His focus is on decentralized collaboration. Specifically, about how to build free/open source privacy-aware decentralized systems (e.g. blockchain) that may facilitate the sustainability of collaborative communities and social movements. Hassan has been recently awarded with EU’s largest individual research grant to work on Blockchain-based Decentralized Autonomous Organizations (DAOs) for bootstrapping a new type of Collaborative Economy.

How would you define blockchain?

Blockchain is mostly an assigned synchronization mechanism for a database replicated in a trustless peer to peer network, let’s say. So it’s a very elaborate synchronization mechanism for this replicated database in the network.

 

What makes blockchain so secure?

Well, on the one hand, cryptographic algorithms that we consider reliable. We don’t know what will happen in 10 years, if they will be broken or not, but nowadays we encrypt with these algorithms. And on the other hand, a network of peers that validate the chain. And when you model this mathematically, it’s considered actually very secure with the combination of peer to peer validation and cryptographic algorithms.

 

How is blockchain technology being used by the public sector?

Well, blockchain is barely used in real cases. There is a lot of boom, a lot of hype about it, but blockchain still has many structural problems. It’s very nice for research. It’s very nice for a startup to attract funding, but it is not reliable enough for legit scale implementation, neither in the private, nor in the public sector. There are small examples of applications typically with so called private blockchains or with distributed ledger technology more than blockchains but if we talk about Ethereum blockchains there is currently barely anything in terms of actual applications that citizens are interacting with and that the public sector has procured, or provided. There are some applications of the currencies, but still, I don’t know any example of proper use in the public sector that I would recommend, only pilots, many pilots, but only pilots.

In what specific areas can blockchain technology improve governance?

Well, I think that it could, but it is still an open question. We have seen how the governance of Bitcoin, for example, is pretty distributed where an algorithm is enabling the collaboration of a large network of users in different degrees of collaboration and the rules of interactions are all encoded in software. We already have that legally. We already have, for example, a non profit association which is an entity whose interactions are encoded in rules, in bylaws that define how the members of this organization are going interact with each other. Who has more responsibility, or who has the power to do certain things and who has not? And what are the methods for validating their decisions or removing someone from the role of power? We already have bylaws or legal contracts to deal with them, and now blockchain facilitates enormously the encoding of these agreements in a way that is intermediated because we already have a lot of rules embedded in code. We already have communities mediated by code like Airbnb when I’m interacting with others mediated by the rules established in the code of Airbnb. But the novelty here is that we don’t rely on a central intermediary. So we could self organize ourselves mediated or partially mediated by some code that doesn’t need a central entity to play the overlord. I think this has a lot of potential. I think it can facilitate distributed governance, something that we have been already seeing a lot.
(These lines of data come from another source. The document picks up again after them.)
import Summits.PneNP.PneNP.Theorems.SzkEntropyPeaWorstToAvgStubOrbitKitSubst
import Literature.Computability.Complexity.GaussRankFP
import Literature.Computability.Complexity.CoinCounting
import Mathlib.LinearAlgebra.Matrix.GeneralLinearGroup.Card
import HarnessLib

/-!
# Orbit kit for `orbit-pair-rsr`, IV: the truncated-rejection sampler of `GL_s(F₂)`

Helper file of the stub `stub_orbitKit` (crux `SzkEntropy.PeaWorstToAvg`, line `orbit-pair-rsr`).
From a coin string we read `t` candidate `s × s` matrices over `F₂` and keep the first invertible one
(rank `= s` by the list Gaussian elimination `GaussRank.lrank`), falling back to the identity:

* `bz`, `readVec`, `readMat`, `idRows`, `inv`, `blocks`, `sel` and the recursion `sel_succ`;
* `inv_readMat_iff` — the rank test decides invertibility; `isUnit_matT_sel` — the output is invertible;
* counting: reading a matrix / a vector off a coin block is a bijection (`cnt_readMat_eq_one`,
  `cnt_readVec_eq_one`), `glCount` (number of invertible matrices), and **`selCount_bound`**:
  `#{u ∈ {0,1}^{t s²} | sel u = A} · glCount s + (2^{s²} - glCount s)^t ≥ 2^{t s²}` for invertible `A`,
  i.e. the law of `sel` is `(1 - σ^t) · U(GL_s) + σ^t · δ_1`, `σ` the density of singular matrices.

References: folklore (rejection sampling of `GL_n(F_q)`); S. Arora, B. Barak, *Computational
Complexity*, CUP 2009, §7.1 (coin blocks); J. von zur Gathen, J. Gerhard, *Modern Computer Algebra*,
§12.1 (rank by Gaussian elimination).
-/

namespace Summit.PneNP.PneNP.Cruxes.PeaWorstToAvg.OrbitPairRsr

set_option linter.dupNamespace false -- Summit.PneNP.PneNP: summit = sub-problem (D-0017)

open Literature.Computability.Complexity Literature.Computability.MetaComplexity

namespace OKit

/-! ### Reading matrices off coin strings -/

/-- A coin as an element of `F₂`. [folklore] -/
def bz (b : Bool) : ZMod 2 := if b then 1 else 0

/-- `bz` is injective. [folklore] -/
theorem bz_injective : Function.Injective bz := by
  intro a b h; cases a <;> cases b <;> simp_all [bz]

/-- The vector of the first `s` coins. [folklore] -/
def readVec (s : ℕ) (u : List Bool) : List (ZMod 2) := (List.range s).map fun j => bz (u.getD j false)

/-- The `s × s` matrix of the first `s²` coins, row `i` at offset `i s`. [folklore] -/
def readMat (s : ℕ) (u : List Bool) : List (List (ZMod 2)) :=
  (List.range s).map fun i => readVec s (u.drop (i * s))

/-- The rows of the identity matrix. [folklore] -/
def idRows (s : ℕ) : List (List (ZMod 2)) :=
  (List.range s).map fun i => (List.range s).map fun j => if i = j then 1 else 0

/-- The invertibility test: rank `= s` by Gaussian elimination. [folklore] -/
def inv (s : ℕ) (R : List (List (ZMod 2))) : Bool := decide (GaussRank.lrank s R = s)

/-- The `t` candidate matrices read off consecutive blocks of `s²` coins. [folklore] -/
def blocks (s t : ℕ) (u : List Bool) : List (List (List (ZMod 2))) :=
  (List.range t).map fun i => readMat s ((u.drop (i * (s * s))).take (s * s))

/-- **Truncated rejection sampling of `GL_s(F₂)`**: the first invertible candidate, else the identity.
[folklore] -/
def sel (s t : ℕ) (u : List Bool) : List (List (ZMod 2)) := ((blocks s t u).find? (inv s)).getD (idRows s)

/-- Items of a map over `range`. [folklore] -/
theorem getD_map_range {α : Type} (f : ℕ → α) {s i : ℕ} (hi : i < s) (d : α) :
    ((List.range s).map f).getD i d = f i := by
  rw [List.getD_eq_getElem _ _ (by simpa using hi)]; simp

/-- Entries of a read vector. [folklore] -/
theorem getD_readVec (s : ℕ) (u : List Bool) {j : ℕ} (hj : j < s) : (readVec s u).getD j 0 = bz (u.getD j false) :=
  getD_map_range _ hj _

/-- Length of a read vector. [folklore] -/
@[simp] theorem length_readVec (s : ℕ) (u : List Bool) : (readVec s u).length = s := by simp [readVec]

/-- Number of rows of a read matrix. [folklore] -/
@[simp] theorem length_readMat (s : ℕ) (u : List Bool) : (readMat s u).length = s := by simp [readMat]

/-- Rows of a read matrix have length `s`. [folklore] -/
theorem length_of_mem_readMat {s : ℕ} {u : List Bool} {row : List (ZMod 2)} (h : row ∈ readMat s u) :
    row.length = s := by
  obtain ⟨i, -, rfl⟩ := List.mem_map.1 h; exact length_readVec _ _

/-- Entries of a read matrix: entry `(i, j)` is coin `i s + j`. [folklore] -/
theorem ent_readMat {s : ℕ} (u : List Bool) {i j : ℕ} (hi : i < s) (hj : j < s) :
    ent (readMat s u) i j = bz (u.getD (i * s + j) false) := by
  rw [ent, readMat, getD_map_range _ hi, getD_readVec _ _ hj, List.getD_eq_getElem?_getD, List.getElem?_drop,
    ← List.getD_eq_getElem?_getD]

/-- The typed vector read off the coins. [folklore] -/
theorem vecT_readVec {s : ℕ} (u : List Bool) : vecT s (readVec s u) = fun i : Fin s => bz (u.getD i false) :=
  funext fun i => getD_readVec s u i.isLt

/-- The typed matrix read off the coins. [folklore] -/
theorem matT_readMat {s : ℕ} (u : List Bool) :
    matT s (readMat s u) = Matrix.of fun i j : Fin s => bz (u.getD (i * s + j) false) := by
  ext i j; exact ent_readMat u i.isLt j.isLt

/-- The identity rows read as the identity matrix. [folklore] -/
theorem matT_idRows (s : ℕ) : matT s (idRows s) = 1 := by
  ext i j
  simp only [matT, Matrix.of_apply, ent, idRows]
  rw [getD_map_range _ i.isLt, getD_map_range _ j.isLt]
  simp [Matrix.one_apply, Fin.ext_iff]

/-! ### The recursion of the sampler -/

/-- Peeling the first candidate. [folklore] -/
theorem blocks_succ (s t : ℕ) (u : List Bool) :
    blocks s (t + 1) u = readMat s (u.take (s * s)) :: blocks s t (u.drop (s * s)) := by
  rw [blocks, List.range_succ_eq_map, List.map_cons, List.map_map, blocks]
  simp only [Nat.zero_mul, List.drop_zero, List.cons.injEq, true_and]
  refine List.map_congr_left fun i _ => ?_
  simp only [Function.comp_apply, Nat.succ_eq_add_one, List.drop_drop]
  congr 2; ring

/-- No candidates: the identity. [folklore] -/
theorem sel_zero (s : ℕ) (u : List Bool) : sel s 0 u = idRows s := rfl

/-- **The rejection step**: keep the first candidate if invertible, else recurse on the remaining coins.
[folklore] -/
theorem sel_succ (s t : ℕ) (u : List Bool) :
    sel s (t + 1) u = if inv s (readMat s (u.take (s * s))) then readMat s (u.take (s * s))
      else sel s t (u.drop (s * s)) := by
  rw [sel, blocks_succ, List.find?_cons]
  cases inv s (readMat s (u.take (s * s))) <;> rfl

/-! ### The rank test decides invertibility -/

/-- **The rank test is correct** on lists of `s` rows of length `s`: rank `= s` iff the matrix is
invertible. [cite: AroraBarak2009, §1.3] -/
theorem inv_iff {s : ℕ} {R : List (List (ZMod 2))} (hlen : R.length = s) (hrow : ∀ row ∈ R, row.length = s) :
    inv s R = true ↔ IsUnit (matT s R) := by
  rw [inv, decide_eq_true_iff, GaussRank.lrank_eq_finrank_span R hrow,
    ← Matrix.linearIndependent_rows_iff_isUnit, linearIndependent_iff_card_eq_finrank_span,
    Fintype.card_fin, Set.finrank]
  have hrange : (Set.range fun (i : Fin R.length) (k : Fin s) => (R.getD i []).getD k 0) =
      Set.range (matT s R).row := by
    subst hlen
    rfl
  rw [hrange]
  exact eq_comm

/-- The rank test on a read matrix. [folklore] -/
theorem inv_readMat_iff {s : ℕ} (u : List Bool) : inv s (readMat s u) = true ↔ IsUnit (matT s (readMat s u)) :=
  inv_iff (length_readMat s u) fun _ h => length_of_mem_readMat h

/-- **The sampler outputs invertible matrices** (a passing candidate is invertible; the fallback is
the identity). [folklore] -/
theorem isUnit_matT_sel (s t : ℕ) (u : List Bool) : IsUnit (matT s (sel s t u)) := by
  induction t generalizing u with
  | zero => rw [sel_zero, matT_idRows]; exact isUnit_one
  | succ t ih =>
    rw [sel_succ]
    split
    · exact (inv_readMat_iff _).1 ‹_›
    · exact ih _

/-- Candidates are well-formed read matrices, so `sel` is always a list of `s` rows of length `s`.
[folklore] -/
theorem sel_shape (s t : ℕ) (u : List Bool) :
    (sel s t u).length = s ∧ ∀ row ∈ sel s t u, row.length = s := by
  induction t generalizing u with
  | zero =>
    rw [sel_zero]
    refine ⟨by simp [idRows], fun row h => ?_⟩
    obtain ⟨i, -, rfl⟩ := List.mem_map.1 h; simp
  | succ t ih =>
    rw [sel_succ]
    split
    · exact ⟨length_readMat _ _, fun _ h => length_of_mem_readMat h⟩
    · exact ih _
We have seen communities rising and self-organizing themselves in order to provide wonderful outcomes. Of course the most famous example is Wikipedia, but there are many others. We see in Thinkdiverse many designers of 3D objects sharing their outcomes. We see of course open source software communities. We see many communities in the collaborative economy arising typically mediated by a central platform. So the question that arises is how this platform is governed, which in most cases is centrally governed. And with the integration of Wikipedia we have the Wikimedia foundation that control the servers. They are democratically elected.

In others like Uber or Airbnb, we basically have classical corporations. So blockchain disrupts the way this infrastructure is governed. The question, of whether the governance of these large communities could be completely automated, like in Bitcoin, or not, I would rather say no. Because of different cases in the blockchain ecosystem, we have seen how the problems of fully automatic governance, but still we can automate a lot of the processes and make more efficient large-scale organizations.

 

How do you see this technology evolving in the coming years?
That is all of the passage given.